The Home Depot, the world's largest home improvement retailer, disclosed additional findings related to the recent breach of its payment data systems, saying that hackers stole about 53 million email addresses in addition to customer data for 56 million payment cards. The company, which confirmed the breach in September, said the files that contained the email addresses did not include passwords, payment card information or other sensitive personal information.
The company is notifying affected customers in the U.S. and Canada.
In addition, after weeks of investigation by The Home Depot, in cooperation with law enforcement and the company's third-party IT security experts, Home Depot disclosed that criminals used a third-party vendor's user name and password to enter the perimeter of Home Depot's network. The company said that those stolen credentials alone did not provide direct access to the company's point-of-sale devices. The hackers then acquired elevated rights that allowed them to navigate portions of Home Depot's network and to deploy custom-built malware on its self-checkout systems in the U.S. and Canada.
The company maintained that it has not yet estimated the impact of "probable losses" related to the breach.
The malware used in the attack had not been seen in any prior attacks and was designed to evade detection by antivirus software, according to Home Depot's security partners. As the company announced on September 18, the hackers' method of entry has been closed off and the malware has been eliminated from the company's systems.
The company has implemented enhanced encryption of payment data in all U.S. stores. The new security protection locks down payment card data, taking raw payment card information and scrambling it to make it unreadable and virtually useless to hackers.

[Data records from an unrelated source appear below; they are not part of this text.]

import Summits.CriticalPhenomena.CardyFormulaZ2.Theorems.CardyFlipRussoVoronoiHubFromSmirnovOneArmScales
import Summits.CriticalPhenomena.CardyFormulaZ2.Theorems.CardyFlipRussoVoronoiHubFromSmirnovTendstoLogPow
import Mathlib.Analysis.Real.Sqrt
import Mathlib.Analysis.SpecialFunctions.Pow.Real
import Mathlib.Analysis.Complex.Exponential
import Mathlib.Topology.Order.OrderClosed
import HarnessLib

/-!
# Stub `scales_eventually` of line `moebius-exact-delaunay-dilation-ward`
# (crux `VoronoiHubFromSmirnov`, stmt-CriticalPhenomena-6433)

The side conditions under which the deterministic and probabilistic bricks of the one-arm route
apply at mesh `δ`: for fixed constants (`Λ ≥ 1`, `W W' r_b r_g r_f r_h ℓ₀ ℓ₀' η s₀ m₁ D₀ > 0`),
EVENTUALLY as `δ → 0⁺` a conjunction of elementary inequalities holds, all involving only `δ`, the
no-void radius `rvS δ = 6 √|log δ|`, the near-tie tolerances `τS W δ = W δ² (2 rvS δ)³`,
`τS' W' Λ δ = W' δ² (2 Λ rvS δ)³` and the arm radius `RS δ = (√δ)⁻¹`.

Proof.  Three primitive limits as `δ → 0⁺` — `δ · rvS δ → 0`, `√δ · rvS δ → 0` (both from the
landed bookkeeping limit `tendsto_const_mul_log_pow_mul_rpow`, since `δ rvS δ = 6 √(|log δ| δ²)`
and `√δ rvS δ = 6 √(|log δ| δ)`) and `√δ → 0` — give, for every coefficient `a` and every `c > 0`,
the eventual inequalities `a · (δ rvS δ) ≤ c`, `a · (√δ rvS δ) ≤ c`, `√δ ≤ c`; moreover
`δ < e⁻¹` eventually, whence `|log δ| ≥ 1` and `rvS δ ≥ 6`.  Each conjunct is then a linear
combination of finitely many of these facts (after multiplying through by `δ > 0` for the
conjuncts with `/ δ`, and after the pointwise algebraic step
`a δ² r³ ≤ c r ⇐ a (δ r) ≤ c ∧ δ r ≤ 1`, used for the `τS`, `τS'` conjuncts).
Elementary real analysis (Mathlib only); no new definitions, no named facts.
-/

noncomputable section

namespace Summit.CriticalPhenomena.CardyFormulaZ2.Cruxes.VoronoiHubFromSmirnov.MoebiusExactDelaunayDilationWard

open Filter
open scoped Topology

/-- `δ · rvS δ → 0` as `δ → 0⁺` (since `δ · rvS δ = 6 √(|log δ| · δ²)` for `δ > 0`). [folklore] -/
theorem se_tendsto_mul_rvS : Tendsto (fun δ : ℝ => δ * rvS δ) (𝓝[>] 0) (𝓝 0) := by
  have h := ((tendsto_const_mul_log_pow_mul_rpow 1 2 1 (by norm_num)).sqrt).const_mul 6
  rw [Real.sqrt_zero, mul_zero] at h
  refine h.congr' ?_
  filter_upwards [self_mem_nhdsWithin] with δ hδ
  rw [Set.mem_Ioi] at hδ
  rw [one_mul, pow_one, Real.sqrt_mul (abs_nonneg _), Real.rpow_two, Real.sqrt_sq hδ.le, rvS]
  ring

/-- `√δ · rvS δ → 0` as `δ → 0⁺` (since `√δ · rvS δ = 6 √(|log δ| · δ)` for `δ > 0`). [folklore] -/
theorem se_tendsto_sqrt_mul_rvS :
    Tendsto (fun δ : ℝ => Real.sqrt δ * rvS δ) (𝓝[>] 0) (𝓝 0) := by
  have h := ((tendsto_const_mul_log_pow_mul_rpow 1 1 1 one_pos).sqrt).const_mul 6
  rw [Real.sqrt_zero, mul_zero] at h
  refine h.congr' ?_
  filter_upwards [self_mem_nhdsWithin] with δ hδ
  rw [one_mul, pow_one, Real.rpow_one, Real.sqrt_mul (abs_nonneg _), rvS]
  ring

/-- `√δ → 0` as `δ → 0⁺`. [folklore] -/
theorem se_tendsto_sqrt : Tendsto (fun δ : ℝ => Real.sqrt δ) (𝓝[>] 0) (𝓝 0) := by
  have h := Real.continuous_sqrt.tendsto 0
  rw [Real.sqrt_zero] at h
  exact tendsto_nhdsWithin_of_tendsto_nhds h

/-- If `f δ → 0` as `δ → 0⁺`, then for every coefficient `a` and every `c > 0`, eventually
`a · f δ ≤ c`. [folklore] -/
theorem se_eventually_mul_le {f : ℝ → ℝ} (h : Tendsto f (𝓝[>] 0) (𝓝 0)) (a c : ℝ)
    (hc : 0 < c) : ∀ᶠ δ : ℝ in 𝓝[>] 0, a * f δ ≤ c := by
  have h' := h.const_mul a
  rw [mul_zero] at h'
  exact h'.eventually (eventually_le_nhds hc)

/-- Eventually `a · (δ · rvS δ) ≤ c`, for every `a` and every `c > 0`. [folklore] -/
theorem se_ev_mul_rvS_le (a c : ℝ) (hc : 0 < c) :
    ∀ᶠ δ : ℝ in 𝓝[>] 0, a * (δ * rvS δ) ≤ c :=
  se_eventually_mul_le se_tendsto_mul_rvS a c hc

/-- Eventually `a · (√δ · rvS δ) ≤ c`, for every `a` and every `c > 0`. [folklore] -/
theorem se_ev_sqrt_mul_rvS_le (a c : ℝ) (hc : 0 < c) :
    ∀ᶠ δ : ℝ in 𝓝[>] 0, a * (Real.sqrt δ * rvS δ) ≤ c :=
  se_eventually_mul_le se_tendsto_sqrt_mul_rvS a c hc

/-- Eventually `√δ ≤ c`, for every `c > 0`. [folklore] -/
theorem se_ev_sqrt_le (c : ℝ) (hc : 0 < c) : ∀ᶠ δ : ℝ in 𝓝[>] 0, Real.sqrt δ ≤ c := by
  filter_upwards [se_eventually_mul_le se_tendsto_sqrt 1 c hc] with δ h
  linarith

/-- Eventually `δ < e⁻¹` as `δ → 0⁺`. [folklore] -/
theorem se_ev_lt_exp_neg_one : ∀ᶠ δ : ℝ in 𝓝[>] 0, δ < Real.exp (-1) :=
  eventually_nhdsWithin_of_eventually_nhds (eventually_lt_nhds (Real.exp_pos (-1)))

/-- For `0 < δ < e⁻¹` the no-void radius satisfies `6 ≤ rvS δ`. [folklore] -/
theorem se_six_le_rvS {δ : ℝ} (hδ : 0 < δ) (hE : δ < Real.exp (-1)) : 6 ≤ rvS δ := by
  have hlog : Real.log δ < -1 := by
    have := Real.log_lt_log hδ hE
    rwa [Real.log_exp] at this
  have habs : 1 ≤ |Real.log δ| := by
    rw [abs_of_neg (by linarith)]
    linarith
  have h1 : Real.sqrt 1 ≤ Real.sqrt |Real.log δ| := Real.sqrt_le_sqrt habs
  rw [Real.sqrt_one] at h1
  unfold rvS
  linarith

/-- Pointwise algebra for the `τS`, `τS'` conjuncts: `a δ² r³ ≤ c r` once `a (δ r) ≤ c` and
`δ r ≤ 1` (all quantities nonnegative). [folklore] -/
theorem se_aux_sq (a δ r c : ℝ) (ha : 0 ≤ a) (hδ : 0 ≤ δ) (hr : 0 ≤ r) (hx1 : δ * r ≤ 1)
    (hax : a * (δ * r) ≤ c) : a * δ ^ 2 * r ^ 3 ≤ c * r := by
  have hx0 : 0 ≤ δ * r := mul_nonneg hδ hr
  have hc : 0 ≤ c := le_trans (mul_nonneg ha hx0) hax
  have h1 : a * (δ * r) ^ 2 ≤ c := by
    calc a * (δ * r) ^ 2 = a * (δ * r) * (δ * r) := by ring
      _ ≤ c * 1 := mul_le_mul hax hx1 hx0 hc
      _ = c := mul_one c
  calc a * δ ^ 2 * r ^ 3 = a * (δ * r) ^ 2 * r := by ring
    _ ≤ c * r := mul_le_mul_of_nonneg_right h1 hr

/-- **Side conditions of the one-arm route, eventually in the mesh** (registered stub of the
crux): for fixed constants `Λ ≥ 1` and `W, W', r_b, r_g, r_f, r_h, ℓ₀, ℓ₀', η, s₀, m₁, D₀ > 0`,
eventually as `δ → 0⁺` all the elementary inequalities between `δ`, `rvS δ`, `τS W δ`,
`τS' W' Λ δ` and `RS δ` used by the final assembly hold simultaneously. -/
theorem scales_eventually : ∀ (Λ W W' r_b r_g r_f r_h ℓ₀ ℓ₀' η s₀ m₁ D₀ : ℝ), 1 ≤ Λ → 0 < W → 0 < W' → 0 < r_b → 0 < r_g → 0 < r_f → 0 < r_h → 0 < ℓ₀ → 0 < ℓ₀' → 0 < η → 0 < s₀ → 0 < m₁ → 0 < D₀ → ∀ᶠ δ : ℝ in nhdsWithin 0 (Set.Ioi 0), 0 < δ ∧ δ < 1 ∧ 1 ≤ rvS δ ∧ 6 * rvS δ ≤ s₀ / δ ∧ 5 * Λ ^ 3 * rvS δ ≤ s₀ / δ ∧ 8 * (δ * rvS δ) ≤ r_g ∧ 8 * Λ * (δ * rvS δ) ≤ r_f ∧ δ * (2 * rvS δ) ≤ ℓ₀ ∧ δ * (2 * Λ * rvS δ) ≤ ℓ₀' ∧ δ * (2 * Λ * rvS δ) < η ∧ δ * (Λ ^ 2 * (4 * Λ * rvS δ) + rvS δ) ≤ r_b ∧ Λ ^ 2 * (4 * Λ * rvS δ) + rvS δ ≤ m₁ / δ - rvS δ ∧ δ * (10 * Λ ^ 3 * rvS δ) ≤ r_b ∧ τS W δ ≤ 2 * rvS δ ∧ τS' W' Λ δ ≤ 2 * Λ * rvS δ ∧ 10 * Λ ^ 3 * rvS δ + Λ * (3 * (2 * Λ * rvS δ) + τS' W' Λ δ) ≤ 2 * (10 * Λ ^ 3 * rvS δ) ∧ 10 * Λ ^ 3 * rvS δ + 6 * rvS δ + τS W δ ≤ 2 * (10 * Λ ^ 3 * rvS δ) ∧ 400 * (10 * Λ ^ 3 * rvS δ) < RS δ ∧ RS δ ≤ D₀ / δ ∧ 1 ≤ 100 * (10 * Λ ^ 3 * rvS δ) ∧ 0 < τS W δ ∧ 0 < τS' W' Λ δ ∧ δ * (RS δ + 9 * (10 * Λ ^ 3 * rvS δ)) ≤ m₁ / 3 ∧ δ * (2 * (10 * Λ ^ 3 * rvS δ)) ≤ r_h := by
  intro Λ W W' r_b r_g r_f r_h ℓ₀ ℓ₀' η s₀ m₁ D₀ hΛ hW hW' hr_b hr_g hr_f hr_h hℓ₀ hℓ₀' hη hs₀ hm₁ hD₀
  have hΛ0 : 0 < Λ := by linarith
  have hΛ3 : 1 ≤ Λ ^ 3 := one_le_pow₀ hΛ
  have hexp1 : Real.exp (-1) < 1 := Real.exp_lt_one_iff.mpr (by norm_num)
  filter_upwards [self_mem_nhdsWithin, se_ev_lt_exp_neg_one,
    se_ev_mul_rvS_le 6 s₀ hs₀, se_ev_mul_rvS_le (5 * Λ ^ 3) s₀ hs₀, se_ev_mul_rvS_le 8 r_g hr_g,
    se_ev_mul_rvS_le (8 * Λ) r_f hr_f, se_ev_mul_rvS_le 2 ℓ₀ hℓ₀, se_ev_mul_rvS_le (2 * Λ) ℓ₀' hℓ₀',
    se_ev_mul_rvS_le (2 * Λ) (η / 2) (by positivity), se_ev_mul_rvS_le (4 * Λ ^ 3 + 1) r_b hr_b,
    se_ev_mul_rvS_le (4 * Λ ^ 3 + 2) m₁ hm₁, se_ev_mul_rvS_le (10 * Λ ^ 3) r_b hr_b,
    se_ev_mul_rvS_le (20 * Λ ^ 3) r_h hr_h, se_ev_mul_rvS_le (90 * Λ ^ 3) (m₁ / 6) (by positivity),
    se_ev_mul_rvS_le 1 1 one_pos, se_ev_mul_rvS_le W (1 / 4) (by norm_num),
    se_ev_mul_rvS_le (W' * Λ ^ 3) (Λ / 4) (by positivity),
    se_ev_mul_rvS_le (W' * Λ ^ 4) (Λ ^ 3 / 2) (by positivity),
    se_ev_sqrt_mul_rvS_le (400 * (10 * Λ ^ 3)) (1 / 2) (by norm_num), se_ev_sqrt_le D₀ hD₀,
    se_ev_sqrt_le (m₁ / 6) (by positivity)]
    with δ hδ hE h4 h5 h6 h7 h8 h9 h10 h11 h12 h13 h24 h23 hx1 h14 h15 h16 h18 h19 h23'
  rw [Set.mem_Ioi] at hδ
  have hδ1 : δ < 1 := hE.trans hexp1
  have hr6 : 6 ≤ rvS δ := se_six_le_rvS hδ hE
  have hr0 : 0 < rvS δ := by linarith
  have hΛ23 : Λ ^ 2 * rvS δ ≤ Λ ^ 3 * rvS δ :=
    mul_le_mul_of_nonneg_right (pow_le_pow_right₀ hΛ (by norm_num)) hr0.le
  have hΛ3r : rvS δ ≤ Λ ^ 3 * rvS δ := le_mul_of_one_le_left hr0.le hΛ3
  have hsq0 : 0 < Real.sqrt δ := Real.sqrt_pos.mpr hδ
  have hRS : δ * RS δ = Real.sqrt δ := by
    rw [RS, ← div_eq_mul_inv, Real.div_sqrt]
  have hx1' : δ * rvS δ ≤ 1 := by linarith
  have a14 : W * δ ^ 2 * rvS δ ^ 3 ≤ 1 / 4 * rvS δ :=
    se_aux_sq W δ (rvS δ) (1 / 4) hW.le hδ.le hr0.le hx1' h14
  have a15 : W' * Λ ^ 3 * δ ^ 2 * rvS δ ^ 3 ≤ Λ / 4 * rvS δ :=
    se_aux_sq (W' * Λ ^ 3) δ (rvS δ) (Λ / 4) (by positivity) hδ.le hr0.le hx1' h15
  have a16 : W' * Λ ^ 4 * δ ^ 2 * rvS δ ^ 3 ≤ Λ ^ 3 / 2 * rvS δ :=
    se_aux_sq (W' * Λ ^ 4) δ (rvS δ) (Λ ^ 3 / 2) (by positivity) hδ.le hr0.le hx1' h16
  refine ⟨hδ, hδ1, by linarith, ?_, ?_, h6, h7, by linarith, by linarith, by linarith, by linarith,
    ?_, by linarith, ?_, ?_, ?_, ?_, ?_, ?_, by linarith, ?_, ?_, ?_, by linarith⟩
  · -- `6 * rvS δ ≤ s₀ / δ`
    rw [le_div_iff₀ hδ]
    linarith
  · -- `5 * Λ ^ 3 * rvS δ ≤ s₀ / δ`
    rw [le_div_iff₀ hδ]
    linarith
  · -- `Λ ^ 2 * (4 * Λ * rvS δ) + rvS δ ≤ m₁ / δ - rvS δ`
    rw [le_sub_iff_add_le, le_div_iff₀ hδ]
    linarith
  · -- `τS W δ ≤ 2 * rvS δ`
    unfold τS
    linarith
  · -- `τS' W' Λ δ ≤ 2 * Λ * rvS δ`
    unfold τS'
    linarith
  · -- `10 Λ³ rvS + Λ (6 Λ rvS + τS') ≤ 20 Λ³ rvS`
    unfold τS'
    linarith
  · -- `10 Λ³ rvS + 6 rvS + τS ≤ 20 Λ³ rvS`
    unfold τS
    linarith
  · -- `400 * (10 * Λ ^ 3 * rvS δ) < RS δ`
    rw [RS, inv_eq_one_div, lt_div_iff₀ hsq0]
    linarith
  · -- `RS δ ≤ D₀ / δ`
    rw [le_div_iff₀ hδ, mul_comm, hRS]
    exact h19
  · -- `0 < τS W δ`
    unfold τS
    positivity
  · -- `0 < τS' W' Λ δ`
    unfold τS'
    positivity
  · -- `δ * (RS δ + 9 * (10 * Λ ^ 3 * rvS δ)) ≤ m₁ / 3`
    rw [mul_add, hRS]
    linarith

end Summit.CriticalPhenomena.CardyFormulaZ2.Cruxes.VoronoiHubFromSmirnov.MoebiusExactDelaunayDilationWard

end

Home Depot's encryption technology, provided by Voltage Security, Inc., has been tested and validated by two independent IT security firms. Though initially launched in January 2014, implementation of the project was accelerated after the breach and completed in all U.S. stores on September 13, 2014. The rollout to Canadian stores will be completed by early 2015.
The company is also rolling out EMV chip-and-PIN technology, which adds extra layers of payment card protection for customers.